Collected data
import Summits.Parity.GeneralizedHardyLittlewood.Theorems.LeeYangFibresAbsoluteUpgradeModGammaInvariantValueAux
import Summits.Parity.GeneralizedHardyLittlewood.Theorems.LeeYangFibresAbsoluteUpgradeModGammaAdjointEq
import Literature.Analysis.Complex.HolomorphicParametricIntegral
import HarnessLib

/-!
# Route `LeeYangFibres`, crux `AbsoluteUpgrade` (stmt-Parity-14116), line
# `dip-margin-rate-exchange`: the adjoint method for `ModGammaDisc` — the invariant's value
# `1/Γ(1+z)` on the disc (stub `mg_invariantValue`)

This file closes the registered stub `mg_invariantValue : MGEin → MGAdjointEq → MGInvariantValue`
of the line's vocabulary `LeeYangFibresAbsoluteUpgradeModGammaDefs.lean`: for `N ≥ 1` and
`|z| ≤ N - 1`, `g̃_z(1) + z ∫_0^1 g̃_z(t+1) dt = 1/Γ(1+z)` (`g̃_z = adjTilde N z`), by ANALYTIC
CONTINUATION in `z` of the half-plane case `mg_invariantValue_halfplane` (`Re z > -1`, file
`…ModGammaInvariantValueAux.lean`):

* `InvVal.exists_bound_adjTilde` — a uniform bound `‖adjTilde N z v‖ ≤ M` for `‖z‖ < N - 1/2`,
  `1 ≤ v ≤ 2` (coefficient bound `‖p_k(z)‖ ≤ e^{Ne}2^k`, `|(z+1)⋯(z+k)| ≤ (2N+1)^N`,
  `|v^{-(z+k+1)}| ≤ 2^N`, `1/Γ(1+z)` bounded on the closed ball, and the kernel majorant
  `AdjEq.norm_cpow_mul_remZ_le` under `e^{-x}`);
* `InvVal.differentiableOn_intervalIntegral_adjTilde` — `z ↦ ∫_0^1 adjTilde N z (t+1) dt` is
  holomorphic on the ball `‖z‖ < N - 1/2` (dominated holomorphic parametric integral, tree
  `Literature.Analysis.Complex.differentiableOn_integral_of_dominated`; the integrand is holomorphic
  in `z` by `AdjEq.differentiableOn_adjTilde` and continuous in `t` by
  `AdjEq.hasDerivAt_mul_adjTilde_explicit`);
* `mg_invariantValue` — both sides are holomorphic on the (convex) ball
  `‖z‖ < N - 1/2 ⊇ {|z| ≤ N-1}` and agree on the open set `{‖z‖ < N - 1, Re z > -1} ∋ 0`
  (non-empty once some `|z| ≤ N - 1` has `Re z ≤ -1`), hence on the ball
  (`AnalyticOnNhd.eqOn_of_preconnected_of_eventuallyEq`).

References: G. Greaves, *Sieves in Number Theory* (2001), §4.2.3–§4.2.4 [Greaves2001]; de Bruijn
(1950), Alladi (1982), Tenenbaum III.6 for the Buchstab–Dickman context of `ModGammaDisc`.
-/

noncomputable section

namespace Summit.Parity.GeneralizedHardyLittlewood.Cruxes.AbsoluteUpgrade.DipMarginRateExchange

open scoped BigOperators
open MeasureTheory Set Filter Topology
open Literature.NumberTheory.Sieve (ein einKernel expIntegralE1)

namespace InvVal

/-! ## Step 3: analyticity in `z` of the invariant on the ball `‖z‖ < N - 1/2` -/

/-- `adjTilde N z` is continuous on `(0, ∞)` for `Re z ≥ -N + 1/2` (from the explicit derivative of
`w ↦ w · adjTilde N z w`). -/
theorem continuousOn_adjTilde (hE : MGEin) (N : ℕ) {z : ℂ} (hz : -(N : ℝ) + 1 / 2 ≤ z.re) :
    ContinuousOn (adjTilde N z) (Ioi 0) :=
  continuousOn_of_hasDerivAt_mul fun _ hv => AdjEq.hasDerivAt_mul_adjTilde_explicit hE N hz hv

/-- **Uniform bound for the regularised adjoint**: `‖adjTilde N z v‖ ≤ M` for `‖z‖ < N - 1/2` and `1
≤ v ≤ 2` (coefficient bound `‖p_k(z)‖ ≤ e^{Ne}2^k`, `|(z+1)⋯(z+k)| ≤ (2N+1)^N`, `|v^{-(z+k+1)}| ≤
2^N`, `1/Γ(1+z)` bounded on the closed ball, and the kernel majorant under `e^{-x}`). -/
theorem exists_bound_adjTilde (hE : MGEin) (N : ℕ) :
    ∃ M : ℝ, ∀ z : ℂ, ‖z‖ < (N : ℝ) - 1 / 2 → ∀ v : ℝ, 1 ≤ v → v ≤ 2 → ‖adjTilde N z v‖ ≤ M := by
  obtain ⟨C, hC0, hC⟩ := AdjEq.norm_cpow_mul_remZ_le hE N (Λ := (N:ℝ)) (σ := -(N:ℝ) + 1 / 2)
    (Nat.cast_nonneg N) (by linarith)
  obtain ⟨MΓ, hMΓ⟩ := (isCompact_closedBall (0:ℂ) N).exists_bound_of_continuousOn
    (AdjEq.differentiable_Gamma_inv_one_add.continuous.continuousOn)
  have hJint : IntegrableOn (fun x : ℝ => C * (x ^ (-(N:ℝ) + 1 / 2 + N) * Real.exp (-(1 * x)) +
      x ^ (2 * (N:ℝ) + 2 * N) * Real.exp (-(1 * x)))) (Ioi 0) :=
    ((AdjEq.integrableOn_rpow_mul_exp_neg_mul (by linarith) one_pos).add
      (AdjEq.integrableOn_rpow_mul_exp_neg_mul
        (by have := (Nat.cast_nonneg N : (0:ℝ) ≤ N); linarith) one_pos)).const_mul C
  set J : ℝ := ∫ x in Ioi (0:ℝ), C * (x ^ (-(N:ℝ) + 1 / 2 + N) * Real.exp (-(1 * x)) +
      x ^ (2 * (N:ℝ) + 2 * N) * Real.exp (-(1 * x))) with hJ
  set T : ℝ := Real.exp ((N:ℝ) * Real.exp 1) * 2 ^ N * (2 * (N:ℝ) + 1) ^ N * (2:ℝ) ^ (N:ℝ)
    with hT
  have hγ0 : 0 ≤ Real.eulerMascheroniConstant :=
    (lt_trans one_half_pos Real.one_half_lt_eulerMascheroniConstant).le
  refine ⟨Real.exp (Real.eulerMascheroniConstant * N) * (N * T + MΓ * J), fun z hz v hv1 hv2 => ?_⟩
  have hzN : ‖z‖ ≤ N := by linarith
  have hzre : -(N:ℝ) + 1 / 2 ≤ z.re := by
    have := Complex.abs_re_le_norm z; have := neg_abs_le z.re; linarith
  have hv0 : 0 < v := by linarith
  rw [adjTilde, norm_mul]
  have he : ‖Complex.exp ((Real.eulerMascheroniConstant : ℂ) * z)‖ ≤
      Real.exp (Real.eulerMascheroniConstant * N) := by
    rw [Complex.norm_exp, Real.exp_le_exp]
    simp only [Complex.mul_re, Complex.ofReal_re, Complex.ofReal_im, zero_mul, sub_zero]
    exact mul_le_mul_of_nonneg_left ((Complex.re_le_norm z).trans hzN) hγ0
  refine mul_le_mul he ((norm_add_le _ _).trans (add_le_add ?_ ?_)) (norm_nonneg _)
    (Real.exp_pos _).le
  · -- the power sum
    refine (norm_sum_le _ _).trans ?_
    have hterm : ∀ k ∈ Finset.range N, ‖pCoeff z k * (∏ i ∈ Finset.range k, (z + ((i : ℂ) + 1))) *
        (v : ℂ) ^ (-(z + ((k : ℂ) + 1)))‖ ≤ T := by
      intro k hk
      have hkN : k < N := Finset.mem_range.mp hk
      rw [norm_mul, norm_mul]
      have h1 : ‖pCoeff z k‖ ≤ Real.exp ((N:ℝ) * Real.exp 1) * 2 ^ N := by
        calc ‖pCoeff z k‖ ≤ Real.exp (‖z‖ * Real.exp 1) * 2 ^ k := AdjEq.norm_pCoeff_le hE z k
          _ ≤ Real.exp ((N:ℝ) * Real.exp 1) * 2 ^ N := by
              refine mul_le_mul ?_ (pow_le_pow_right₀ (by norm_num) hkN.le) (by positivity)
                (Real.exp_pos _).le
              exact Real.exp_le_exp.mpr (mul_le_mul_of_nonneg_right hzN (Real.exp_pos 1).le)
      have h2 : ‖∏ i ∈ Finset.range k, (z + ((i : ℂ) + 1))‖ ≤ (2 * (N:ℝ) + 1) ^ N := by
        calc ‖∏ i ∈ Finset.range k, (z + ((i : ℂ) + 1))‖
            = ∏ i ∈ Finset.range k, ‖z + ((i : ℂ) + 1)‖ := norm_prod _ _
          _ ≤ (2 * (N:ℝ) + 1) ^ k := by
              refine (Finset.prod_le_prod (fun i _ => norm_nonneg _) fun i hi => ?_).trans_eq
                (by rw [Finset.prod_const, Finset.card_range])
              have hik : i < k := Finset.mem_range.mp hi
              have hi1 : (i:ℝ) + 1 ≤ N := by exact_mod_cast (by omega : i + 1 ≤ N)
              calc ‖z + ((i:ℂ) + 1)‖ ≤ ‖z‖ + ‖((i:ℂ) + 1)‖ := norm_add_le _ _
                _ = ‖z‖ + ((i:ℝ) + 1) := by
                    congr 1
                    rw [show ((i:ℂ) + 1) = (((i:ℝ) + 1 : ℝ) : ℂ) by push_cast; ring,
                      Complex.norm_real, Real.norm_of_nonneg (by positivity)]
                _ ≤ 2 * N + 1 := by linarith [norm_nonneg z]
          _ ≤ (2 * (N:ℝ) + 1) ^ N := pow_le_pow_right₀ (by linarith) hkN.le
      have h3 : ‖(v : ℂ) ^ (-(z + ((k : ℂ) + 1)))‖ ≤ (2:ℝ) ^ (N:ℝ) := by
        rw [Complex.norm_cpow_eq_rpow_re_of_pos hv0]
        have hre : (-(z + ((k : ℂ) + 1))).re ≤ N := by
          simp only [Complex.neg_re, Complex.add_re, Complex.natCast_re, Complex.one_re]
          have := (Nat.cast_nonneg k : (0:ℝ) ≤ k)
          have := Complex.abs_re_le_norm z
          have := neg_abs_le z.re
          linarith
        calc v ^ (-(z + ((k : ℂ) + 1))).re ≤ v ^ (N:ℝ) := Real.rpow_le_rpow_of_exponent_le hv1 hre
          _ ≤ 2 ^ (N:ℝ) := Real.rpow_le_rpow hv0.le hv2 (Nat.cast_nonneg N)
      calc ‖pCoeff z k‖ * ‖∏ i ∈ Finset.range k, (z + ((i : ℂ) + 1))‖ *
            ‖(v : ℂ) ^ (-(z + ((k : ℂ) + 1)))‖
          ≤ (Real.exp ((N:ℝ) * Real.exp 1) * 2 ^ N) * (2 * (N:ℝ) + 1) ^ N * (2:ℝ) ^ (N:ℝ) := by
            gcongr
        _ = T := by rw [hT]
    calc ∑ k ∈ Finset.range N, ‖pCoeff z k * (∏ i ∈ Finset.range k, (z + ((i : ℂ) + 1))) *
          (v : ℂ) ^ (-(z + ((k : ℂ) + 1)))‖
        ≤ ∑ k ∈ Finset.range N, T := Finset.sum_le_sum hterm
      _ = N * T := by rw [Finset.sum_const, Finset.card_range, nsmul_eq_mul]
  · -- the Gamma factor times the remainder integral
    rw [norm_mul]
    have hΓ : ‖(Complex.Gamma (1 + z))⁻¹‖ ≤ MΓ := hMΓ z (mem_closedBall_zero_iff.mpr hzN)
    have hI : ‖∫ x in Ioi (0 : ℝ), Complex.exp (-((v : ℂ) * x)) * ((x : ℂ) ^ (z + (N : ℂ))) *
        remZ N z x‖ ≤ J := by
      refine norm_integral_le_of_norm_le hJint ?_
      refine (ae_restrict_mem measurableSet_Ioi).mono fun x (hx : 0 < x) => ?_
      rw [mul_assoc, norm_mul, AdjEq.norm_cexp_neg_ofReal_mul]
      have hK := hC z hzN hzre x hx
      have hex : Real.exp (-(v * x)) ≤ Real.exp (-(1 * x)) := by
        rw [Real.exp_le_exp]; nlinarith
      calc Real.exp (-(v * x)) * ‖(x : ℂ) ^ (z + (N : ℂ)) * remZ N z x‖
          ≤ Real.exp (-(1 * x)) * (C * (x ^ (-(N:ℝ) + 1 / 2 + N) + x ^ (2 * (N:ℝ) + 2 * N))) :=
            mul_le_mul hex hK (norm_nonneg _) (Real.exp_pos _).le
        _ = C * (x ^ (-(N:ℝ) + 1 / 2 + N) * Real.exp (-(1 * x)) +
              x ^ (2 * (N:ℝ) + 2 * N) * Real.exp (-(1 * x))) := by ring
    exact mul_le_mul hΓ hI (norm_nonneg _) ((norm_nonneg _).trans hΓ)

/-- The ball `‖z‖ < N - 1/2` lies in the half-plane `Re z > -N + 1/2`. -/
theorem ball_subset_halfPlane (N : ℕ) :
    Metric.ball (0:ℂ) ((N:ℝ) - 1 / 2) ⊆ {z : ℂ | -(N : ℝ) + 1 / 2 < z.re} := by
  intro z hz
  rw [Metric.mem_ball, dist_zero_right] at hz
  have := Complex.abs_re_le_norm z
  have := neg_abs_le z.re
  show -(N : ℝ) + 1 / 2 < z.re
  linarith

/-- **(b)** `z ↦ ∫_0^1 adjTilde N z (t+1) dt` is holomorphic on the ball `‖z‖ < N - 1/2` (dominated
holomorphic parametric integral, tree
`Literature.Analysis.Complex.differentiableOn_integral_of_dominated`, with the constant majorant of
`exists_bound_adjTilde`). -/
theorem differentiableOn_intervalIntegral_adjTilde (hE : MGEin) (N : ℕ) :
    DifferentiableOn ℂ (fun z : ℂ => ∫ t in (0:ℝ)..1, adjTilde N z (t + 1))
      (Metric.ball (0:ℂ) ((N:ℝ) - 1 / 2)) := by
  obtain ⟨M, hM⟩ := exists_bound_adjTilde hE N
  have hUre := ball_subset_halfPlane N
  simp only [intervalIntegral.integral_of_le zero_le_one]
  refine Literature.Analysis.Complex.differentiableOn_integral_of_dominated
    (μ := volume.restrict (Ioc (0:ℝ) 1)) (F := fun z t => adjTilde N z (t + 1)) ?_ ?_ ?_
  · intro z hz
    refine ContinuousOn.aestronglyMeasurable ?_ measurableSet_Ioc
    refine (continuousOn_adjTilde hE N (le_of_lt (hUre hz))).comp
      (continuous_id.add continuous_const).continuousOn fun t ht => ?_
    show 0 < t + 1
    linarith [ht.1]
  · refine (ae_restrict_mem measurableSet_Ioc).mono fun t ht => ?_
    have ht1 : 0 < t + 1 := by linarith [ht.1]
    exact (AdjEq.differentiableOn_adjTilde hE N ht1).mono hUre
  · intro z₀ hz₀
    obtain ⟨R, hR, hRU⟩ := Metric.isOpen_iff.mp Metric.isOpen_ball z₀ hz₀
    refine ⟨R, hR, hRU, fun _ => M, integrable_const M, ?_⟩
    refine (ae_restrict_mem measurableSet_Ioc).mono fun t ht z hz => ?_
    exact hM z (mem_ball_zero_iff.mp (hRU hz)) (t + 1) (by linarith [ht.1]) (by linarith [ht.2])

/-- **(a)+(b)** (with (a) = `AdjEq.differentiableOn_adjTilde`) The invariant `z ↦ adjTilde N z 1 + z
∫_0^1 adjTilde N z (t+1) dt` is holomorphic on the ball `‖z‖ < N - 1/2`. -/
theorem differentiableOn_invariant (hE : MGEin) (N : ℕ) :
    DifferentiableOn ℂ (fun z : ℂ => adjTilde N z 1 + z * ∫ t in (0:ℝ)..1, adjTilde N z (t + 1))
      (Metric.ball (0:ℂ) ((N:ℝ) - 1 / 2)) :=
  ((AdjEq.differentiableOn_adjTilde hE N one_pos).mono (ball_subset_halfPlane N)).add
    (differentiableOn_id.mul (differentiableOn_intervalIntegral_adjTilde hE N))

end InvVal

/-- **Analyticity of the invariant in `z`** (registered helper for the stub `mg_invariantValue`,
line `dip-margin-rate-exchange`): for every `N`, `z ↦ g̃_z(1) + z ∫_0^1 g̃_z(t+1) dt` is holomorphic
on the ball `‖z‖ < N - 1/2` (every ingredient of `adjTilde` is holomorphic in `z` on `Re z > -N +
1/2`, and the `t`-integral is a dominated holomorphic parametric integral). -/
theorem mg_invariantValue_analytic (hE : MGEin) (N : ℕ) :
    DifferentiableOn ℂ (fun z : ℂ => adjTilde N z 1 + z * ∫ t in (0 : ℝ)..1, adjTilde N z (t + 1))
      (Metric.ball (0 : ℂ) ((N : ℝ) - 1 / 2)) :=
  InvVal.differentiableOn_invariant hE N

/-- **The invariant's value** (registered stub `mg_invariantValue` of line
`dip-margin-rate-exchange`, crux stmt-Parity-14116; the initial-value theorem of the adjoint
method): for `N ≥ 1` and `|z| ≤ N - 1`, `g̃_z(1) + z ∫_0^1 g̃_z(t+1) dt = 1/Γ(1+z)`. For `Re z > -1`
this is `mg_invariantValue_halfplane` (both sides equal `lim_{t→0⁺} t g̃_z(t)`); in general both
sides are holomorphic on the ball `‖z‖ < N - 1/2` (`mg_invariantValue_analytic`, `1/Γ` entire) and
agree on the open set `{‖z‖ < N - 1, Re z > -1} ∋ 0`, so they agree on the ball (identity theorem).
-/
theorem mg_invariantValue : MGEin → MGAdjointEq → MGInvariantValue := by
  intro hE hEq N hN z hz
  by_cases hre : -1 < z.re
  · exact mg_invariantValue_halfplane hE hEq N hN z hz hre
  · have hre' : z.re ≤ -1 := not_lt.mp hre
    have hN1 : (1:ℝ) ≤ (N:ℝ) - 1 := by
      have h1 : |z.re| ≤ ‖z‖ := Complex.abs_re_le_norm z
      have h2 : 1 ≤ |z.re| := by rw [abs_of_neg (by linarith)]; linarith
      linarith
    set U : Set ℂ := Metric.ball (0:ℂ) ((N:ℝ) - 1 / 2) with hU
    have hUo : IsOpen U := Metric.isOpen_ball
    have hUc : IsPreconnected U := (convex_ball (0:ℂ) _).isPreconnected
    have h0U : (0:ℂ) ∈ U := Metric.mem_ball_self (by linarith)
    have hzU : z ∈ U := by
      rw [hU, Metric.mem_ball, dist_zero_right]
      linarith
    have hF := (mg_invariantValue_analytic hE N).analyticOnNhd hUo
    have hG : AnalyticOnNhd ℂ (fun w : ℂ => (Complex.Gamma (1 + w))⁻¹) U :=
      AdjEq.differentiable_Gamma_inv_one_add.differentiableOn.analyticOnNhd hUo
    refine hF.eqOn_of_preconnected_of_eventuallyEq hG hUc h0U ?_ hzU
    have hnhds : Metric.ball (0:ℂ) ((N:ℝ) - 1) ∩ {w : ℂ | -1 < w.re} ∈ 𝓝 (0:ℂ) :=
      inter_mem (Metric.ball_mem_nhds 0 (by linarith))
        ((isOpen_lt continuous_const Complex.continuous_re).mem_nhds (by simp))
    filter_upwards [hnhds] with w hw
    have hw1 := hw.1
    rw [Metric.mem_ball, dist_zero_right] at hw1
    exact mg_invariantValue_halfplane hE hEq N hN w hw1.le hw.2

end Summit.Parity.GeneralizedHardyLittlewood.Cruxes.AbsoluteUpgrade.DipMarginRateExchange

end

TASK DIRECTIONS – Copy out the range of lines above starting at the line with "have hik : i" and ending at the line with "have hΓ : ‖(Complex.Gamma", exactly and including both.

RESPONSE BOX –
              have hik : i < k := Finset.mem_range.mp hi
              have hi1 : (i:ℝ) + 1 ≤ N := by exact_mod_cast (by omega : i + 1 ≤ N)
              calc ‖z + ((i:ℂ) + 1)‖ ≤ ‖z‖ + ‖((i:ℂ) + 1)‖ := norm_add_le _ _
                _ = ‖z‖ + ((i:ℝ) + 1) := by
                    congr 1
                    rw [show ((i:ℂ) + 1) = (((i:ℝ) + 1 : ℝ) : ℂ) by push_cast; ring,
                      Complex.norm_real, Real.norm_of_nonneg (by positivity)]
                _ ≤ 2 * N + 1 := by linarith [norm_nonneg z]
          _ ≤ (2 * (N:ℝ) + 1) ^ N := pow_le_pow_right₀ (by linarith) hkN.le
      have h3 : ‖(v : ℂ) ^ (-(z + ((k : ℂ) + 1)))‖ ≤ (2:ℝ) ^ (N:ℝ) := by
        rw [Complex.norm_cpow_eq_rpow_re_of_pos hv0]
        have hre : (-(z + ((k : ℂ) + 1))).re ≤ N := by
          simp only [Complex.neg_re, Complex.add_re, Complex.natCast_re, Complex.one_re]
          have := (Nat.cast_nonneg k : (0:ℝ) ≤ k)
          have := Complex.abs_re_le_norm z
          have := neg_abs_le z.re
          linarith
        calc v ^ (-(z + ((k : ℂ) + 1))).re ≤ v ^ (N:ℝ) := Real.rpow_le_rpow_of_exponent_le hv1 hre
          _ ≤ 2 ^ (N:ℝ) := Real.rpow_le_rpow hv0.le hv2 (Nat.cast_nonneg N)
      calc ‖pCoeff z k‖ * ‖∏ i ∈ Finset.range k, (z + ((i : ℂ) + 1))‖ *
            ‖(v : ℂ) ^ (-(z + ((k : ℂ) + 1)))‖
          ≤ (Real.exp ((N:ℝ) * Real.exp 1) * 2 ^ N) * (2 * (N:ℝ) + 1) ^ N * (2:ℝ) ^ (N:ℝ) := by
            gcongr
        _ = T := by rw [hT]
    calc ∑ k ∈ Finset.range N, ‖pCoeff z k * (∏ i ∈ Finset.range k, (z + ((i : ℂ) + 1))) *
          (v : ℂ) ^ (-(z + ((k : ℂ) + 1)))‖
        ≤ ∑ k ∈ Finset.range N, T := Finset.sum_le_sum hterm
      _ = N * T := by rw [Finset.sum_const, Finset.card_range, nsmul_eq_mul]
  · -- the Gamma factor times the remainder integral
    rw [norm_mul]
    have hΓ : ‖(Complex.Gamma (1 + z))⁻¹‖ ≤ MΓ := hMΓ z (mem_closedBall_zero_iff.mpr hzN)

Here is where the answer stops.